((

import Literature.Analysis.FluidPDE.StationaryEulerLimit
import Literature.Analysis.FluidPDE.StationaryEulerHPrinciple
import Literature.Analysis.FunctionSpaces.TorusSobolevNormProofs
import HarnessLib

/-!
# Weak stationary Euler flows from a relaxed family (Choffrut–Székelyhidi 2014, §2)

Topic `Literature/Analysis/FluidPDE`. Support file of the proof of
`Literature.Analysis.FluidPDE.Torus.ChoffrutSzekelyhidi2014_thm1` (Choffrut–Székelyhidi, SIAM
J. Math. Anal. 46 (2014) = arXiv:1401.4301). **Proof of Theorem 1 assuming (P) and (*)**
(§2 of the paper), i.e. given a `RelaxedFamily`: the limit of the iteration started at the Euler
state `w₀` of a smooth stationary flow is, by Lemma 2 of the paper, a bounded weak stationary
Euler flow `v` with `|v|² = e` a.e. and `‖v - v₀‖_{H⁻¹} < σ` (`exists_weakFlow`); and
"infinitely many": flows at strictly smaller `H⁻¹`-distances from `v₀` are pairwise not a.e.
equal (`exists_weakFlows`).

## References

* A. Choffrut, L. Székelyhidi Jr., SIAM J. Math. Anal. 46 (2014), §2 (proof of Thm. 1), Lemma 2.
-/

noncomputable section

open scoped InnerProductSpace ContDiff ENNReal Topology
open Set Function MeasureTheory Metric Filter UnitAddTorus
open Literature.Analysis.FunctionSpaces

namespace Literature.Analysis.FluidPDE

namespace StationaryEuler

variable {d : Type*} [Fintype d] [DecidableEq d] [Nonempty d]

/-- The conclusion of Theorem 1 for a single flow `v`: bounded, weakly divergence free, weak
stationary Euler, `|v|² = e` a.e. [cite: ChoffrutSzekelyhidi2014, Thm. 1] -/
def IsWeakFlow (e : UnitAddTorus d → ℝ) (v : UnitAddTorus d → Ed d) : Prop :=
  MemLp v ∞ volume ∧ Torus.IsWeaklyDivFree v ∧
    (∀ w : UnitAddTorus d → Ed d, Torus.IsSmooth w → Torus.IsDivFree w → ∫ x, ⟪v x, Torus.convect v w x⟫_ℝ = 0) ∧
    (∀ᵐ x ∂volume, ‖v x‖ ^ 2 = e x)

/-- The `H⁻¹` distance from `v₀`. [folklore] -/
def hDist (v₀ v : UnitAddTorus d → Ed d) : ℝ≥0∞ :=
  Torus.eSobolevNorm (-1) (EuclideanSpace.complexify ∘ fun x => v x - v₀ x)

/-- **One weak flow** (§2 of the paper: Steps 1–3 and Lemma 2, given the relaxed family): for a
smooth stationary Euler flow `(v₀, p₀)`, a continuous `e > |v₀|²` and `σ > 0` there is a weak flow
with `|v|² = e` a.e. and `‖v - v₀‖_{H⁻¹} < σ`. [cite: ChoffrutSzekelyhidi2014, Thm. 1, §2] -/
theorem exists_weakFlow (𝓕 : RelaxedFamily d) {v₀ : UnitAddTorus d → Ed d} {p₀ : UnitAddTorus d → ℝ}
    {e : UnitAddTorus d → ℝ} (hv : Torus.IsSmooth v₀) (hp : Torus.IsSmooth p₀) (hdiv : Torus.IsDivFree v₀)
    (hE : ∀ x, Torus.convect v₀ v₀ x + Torus.gradient p₀ x = 0) (he : Continuous e) (hlt : ∀ x, ‖v₀ x‖ ^ 2 < e x)
    {σ : ℝ} (hσ : 0 < σ) :
    ∃ v : UnitAddTorus d → Ed d, IsWeakFlow e v ∧ hDist v₀ v < ENNReal.ofReal σ := by
  set D : IterData d := ⟨𝓕, e, eulerState v₀, σ / 2, he, memX0_eulerState 𝓕 hv hp hdiv hE hlt, half_pos hσ⟩ with hD
  set v : UnitAddTorus d → Ed d := fun x => vel (D.wlim x) with hvdef
  have hvm : AEStronglyMeasurable v volume := continuous_vel.comp_aestronglyMeasurable D.aestronglyMeasurable_wlim
  have hvb : ∀ᵐ x, ‖v x‖ ≤ D.R := by
    filter_upwards [D.ae_norm_wlim_le] with x hx using (norm_vel_le _).trans hx
  refine ⟨v, ⟨memLp_top_of_bound hvm D.R hvb, fun θ hθ => ?_, fun Φ hΦ hΦdiv => ?_, ?_⟩, ?_⟩
  · -- weakly divergence free
    have h1 : ∀ x, ⟪v x, Torus.gradient θ x⟫_ℝ = ∑ i, vel (D.wlim x) i * Torus.partialDeriv i θ x := fun x => by
      rw [real_inner_comm, Torus.inner_gradient_left, Torus.fderiv_apply_eq_sum_partialDeriv (hθ.isContDiff (by simp))]
      simp only [smul_eq_mul, hvdef]
    simp_rw [h1]
    exact D.wlim_weak_div hθ
  · -- weak Euler: `⟪v, DΦ[v]⟫ = Σᵢⱼ vᵢvⱼ∂ⱼΦᵢ = Σᵢⱼ uᵢⱼ∂ⱼΦᵢ + (e/d) div Φ` a.e.
    have hpt : ∀ x, ⟪v x, Torus.convect v Φ x⟫_ℝ = ∑ i, ∑ j, v x i * v x j * Torus.partialDeriv j (fun y => Φ y i) x := by
      intro x
      rw [Torus.convect, PiLp.inner_apply]
      refine Finset.sum_congr rfl fun i _ => ?_
      simp only [RCLike.inner_apply, conj_trivial, fderiv_apply_apply hΦ, Finset.sum_mul]
      refine Finset.sum_congr rfl fun j _ => ?_
      ring
    have hae : (fun x => ⟪v x, Torus.convect v Φ x⟫_ℝ) =ᵐ[volume]
        fun x => ∑ i, ∑ j, str (D.wlim x) i j * Torus.partialDeriv j (fun y => Φ y i) x := by
      filter_upwards [D.ae_wlim_mem_K] with x hx
      rw [hpt]
      have hstr : ∀ i j, str (D.wlim x) i j = v x i * v x j - if i = j then D.e x / Fintype.card d else 0 := by
        intro i j
        rw [hx.2, Matrix.sub_apply, Matrix.smul_apply, Matrix.one_apply]
        simp [tensorSelf, Matrix.vecMulVec_apply, hvdef]
      have hdivx : ∑ i, Torus.partialDeriv i (fun y => Φ y i) x = 0 := hΦdiv x
      simp_rw [hstr, sub_mul, Finset.sum_sub_distrib]
      have htr : ∑ i, ∑ j, (if i = j then D.e x / Fintype.card d else 0) * Torus.partialDeriv j (fun y => Φ y i) x = 0 := by
        simp_rw [ite_mul, zero_mul, Finset.sum_ite_eq, Finset.mem_univ, if_true, ← Finset.mul_sum, hdivx, mul_zero]
      rw [htr, sub_zero]
    rw [integral_congr_ae hae]
    exact D.wlim_weak_str hΦ hΦdiv
  · -- `|v|² = e` a.e.
    filter_upwards [D.ae_norm_vel_wlim_sq] with x hx using hx
  · -- `‖v - v₀‖_{H⁻¹} ≤ σ/2 < σ`
    have h := D.eSobolevNorm_vel_wlim_sub_le
    have hθ : D.θ = σ / 2 := rfl
    have hw0 : ∀ x, vel (D.w₀ x) = v₀ x := fun x => vel_eulerState v₀ x
    simp only [hw0, hθ] at h
    exact lt_of_le_of_lt h ((ENNReal.ofReal_lt_ofReal_iff hσ).2 (by linarith))

/-! ## Infinitely many flows -/

omit [DecidableEq d] [Nonempty d] in
/-- The `H⁻¹` distance depends only on the a.e. class. [folklore] -/
theorem hDist_congr_ae {v₀ v v' : UnitAddTorus d → Ed d} (h : v =ᵐ[volume] v') : hDist v₀ v = hDist v₀ v' := by
  have H : (EuclideanSpace.complexify ∘ fun x => v x - v₀ x) =ᵐ[volume] (EuclideanSpace.complexify ∘ fun x => v' x - v₀ x) :=
    h.mono fun x hx => by simp only [comp_apply, hx]
  unfold hDist Torus.eSobolevNorm
  congr 1
  refine tsum_congr fun k => ?_
  rw [Torus.mFourierCoeff_congr_ae H]

omit [DecidableEq d] [Nonempty d] in
/-- **A flow different from `v₀` on a non-null set is at positive `H⁻¹` distance** (uniqueness of
Fourier coefficients in `L¹`). [folklore] -/
theorem hDist_pos {v₀ v : UnitAddTorus d → Ed d} (hint : Integrable (fun x => v x - v₀ x) volume)
    (h : ¬ (fun x => v x - v₀ x) =ᵐ[volume] 0) : 0 < hDist v₀ v := by
  set f : UnitAddTorus d → EuclideanSpace ℂ d := EuclideanSpace.complexify ∘ fun x => v x - v₀ x with hf
  have hfi : Integrable f volume := Torus.integrable_complexify_comp hint
  -- some Fourier coefficient is non-zero
  have hk : ∃ k, mFourierCoeff f k ≠ 0 := by
    by_contra hall
    push Not at hall
    have hae : f =ᵐ[volume] 0 := Torus.ae_eq_of_forall_mFourierCoeff_eq hfi (integrable_zero _ _ _) fun k => by
      rw [hall k]; simp [mFourierCoeff]
    refine h (hae.mono fun x hx => ?_)
    have h1 : EuclideanSpace.complexify (v x - v₀ x) = 0 := hx
    have h2 : EuclideanSpace.complexify (v x - v₀ x) = EuclideanSpace.complexify 0 := by rw [h1, map_zero]
    exact EuclideanSpace.complexify_injective h2
  obtain ⟨k, hk⟩ := hk
  unfold hDist Torus.eSobolevNorm
  have hterm : 0 < ENNReal.ofReal (Torus.sobolevWeight (-1) k ^ 2) * ‖mFourierCoeff f k‖ₑ ^ 2 :=
    ENNReal.mul_pos (ENNReal.ofReal_pos.2 (pow_pos (Torus.sobolevWeight_pos _ _) 2)).ne'
      (pow_ne_zero _ (enorm_ne_zero.2 hk))
  exact ENNReal.rpow_pos_of_nonneg (lt_of_lt_of_le hterm (ENNReal.le_tsum k)) (by norm_num)

omit [Nonempty d] in
/-- Weak flows with `|v|² = e > |v₀|²` a.e. differ from `v₀` on a non-null set. [folklore] -/
theorem not_ae_eq_of_isWeakFlow {v₀ v : UnitAddTorus d → Ed d} {e : UnitAddTorus d → ℝ} (hlt : ∀ x, ‖v₀ x‖ ^ 2 < e x)
    (hv : IsWeakFlow e v) : ¬ (fun x => v x - v₀ x) =ᵐ[volume] 0 := by
  intro h
  have hfalse : ∀ᵐ x ∂(volume : Measure (UnitAddTorus d)), False := by
    filter_upwards [h, hv.2.2.2] with x hx he
    have hx' : v x = v₀ x := sub_eq_zero.1 (by simpa using hx)
    rw [hx'] at he
    linarith [hlt x]
  rw [eventually_false_iff_eq_bot, ae_eq_bot] at hfalse
  exact (IsProbabilityMeasure.ne_zero (volume : Measure (UnitAddTorus d))) hfalse

omit [Nonempty d] in
/-- The difference of a weak flow and a smooth field is integrable. [folklore] -/
theorem integrable_sub_of_isWeakFlow {v₀ v : UnitAddTorus d → Ed d} {e : UnitAddTorus d → ℝ} (hv₀ : Continuous v₀)
    (hv : IsWeakFlow e v) : Integrable (fun x => v x - v₀ x) volume :=
  (hv.1.integrable le_top).sub hv₀.integrable_unitAddTorus

/-- **Infinitely many weak flows** (the "infinitely many" of Theorem 1, given the relaxed family):
for every `n` there are `n` pairwise not a.e. equal weak flows with `|v|² = e` a.e. and
`‖v - v₀‖_{H⁻¹} < σ`, obtained at strictly decreasing `H⁻¹`-distances from `v₀` (each new radius is
the previous distance, which is positive since `|v|² = e > |v₀|²`). [cite: ChoffrutSzekelyhidi2014, Thm. 1] -/
theorem exists_weakFlows (𝓕 : RelaxedFamily d) {v₀ : UnitAddTorus d → Ed d} {p₀ : UnitAddTorus d → ℝ}
    {e : UnitAddTorus d → ℝ} (hv : Torus.IsSmooth v₀) (hp : Torus.IsSmooth p₀) (hdiv : Torus.IsDivFree v₀)
    (hE : ∀ x, Torus.convect v₀ v₀ x + Torus.gradient p₀ x = 0) (he : Continuous e) (hlt : ∀ x, ‖v₀ x‖ ^ 2 < e x)
    {σ : ℝ} (hσ : 0 < σ) (n : ℕ) :
    ∃ v : Fin n → UnitAddTorus d → Ed d, (∀ i j, i ≠ j → ¬ (v i =ᵐ[volume] v j)) ∧
      ∀ i, IsWeakFlow e (v i) ∧ hDist v₀ (v i) < ENNReal.ofReal σ := by
  have key : ∀ σ', 0 < σ' → ∃ v : UnitAddTorus d → Ed d, IsWeakFlow e v ∧ hDist v₀ v < ENNReal.ofReal σ' := fun σ' h =>
    exists_weakFlow 𝓕 hv hp hdiv hE he hlt h
  -- positivity and finiteness of the distances of weak flows
  have hpos : ∀ v, IsWeakFlow e v → 0 < hDist v₀ v := fun v hvw =>
    hDist_pos (integrable_sub_of_isWeakFlow hv.continuous hvw) (not_ae_eq_of_isWeakFlow hlt hvw)
  -- the recursion
  let next : (UnitAddTorus d → Ed d) → (UnitAddTorus d → Ed d) := fun u =>
    if h : 0 < (hDist v₀ u).toReal then Classical.choose (key _ h) else u
  let u : ℕ → UnitAddTorus d → Ed d := fun k => Nat.rec (Classical.choose (key σ hσ)) (fun _ w => next w) k
  have hstep : ∀ w, IsWeakFlow e w → hDist v₀ w < ENNReal.ofReal σ →
      IsWeakFlow e (next w) ∧ hDist v₀ (next w) < hDist v₀ w := by
    intro w hw hσw
    have hfin : hDist v₀ w ≠ ⊤ := (lt_of_lt_of_le hσw le_top).ne
    have hr : 0 < (hDist v₀ w).toReal := ENNReal.toReal_pos (hpos _ hw).ne' hfin
    have h1 := Classical.choose_spec (key _ hr)
    have hn : next w = Classical.choose (key _ hr) := dif_pos hr
    rw [hn]
    exact ⟨h1.1, lt_of_lt_of_le h1.2 ENNReal.ofReal_toReal_le⟩
  have hgood : ∀ k, IsWeakFlow e (u k) ∧ hDist v₀ (u k) < ENNReal.ofReal σ := by
    intro k
    induction k with
    | zero => exact Classical.choose_spec (key σ hσ)
    | succ k ih =>
      have h := hstep _ ih.1 ih.2
      exact ⟨h.1, h.2.trans ih.2⟩
  have hdec : ∀ k, hDist v₀ (u (k + 1)) < hDist v₀ (u k) := fun k => (hstep _ (hgood k).1 (hgood k).2).2
  have hanti : StrictAnti fun k => hDist v₀ (u k) := strictAnti_nat_of_succ_lt hdec
  refine ⟨fun i => u i, fun i j hij hae => ?_, fun i => ⟨(hgood i).1, (hgood i).2⟩⟩
  have hne : (i : ℕ) ≠ j := fun h => hij (Fin.ext h)
  exact hne (hanti.injective (hDist_congr_ae hae))

end StationaryEuler

end Literature.Analysis.FluidPDE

))

→ **Task description**: Using the entries above, give back exactly the line containing "have hgood : ∀", the line containing "exact ⟨h.1, h.2.trans ih.2⟩", and every line between them, and nothing else.

→ **Solution**:
  have hgood : ∀ k, IsWeakFlow e (u k) ∧ hDist v₀ (u k) < ENNReal.ofReal σ := by
    intro k
    induction k with
    | zero => exact Classical.choose_spec (key σ hσ)
    | succ k ih =>
      have h := hstep _ ih.1 ih.2
      exact ⟨h.1, h.2.trans ih.2⟩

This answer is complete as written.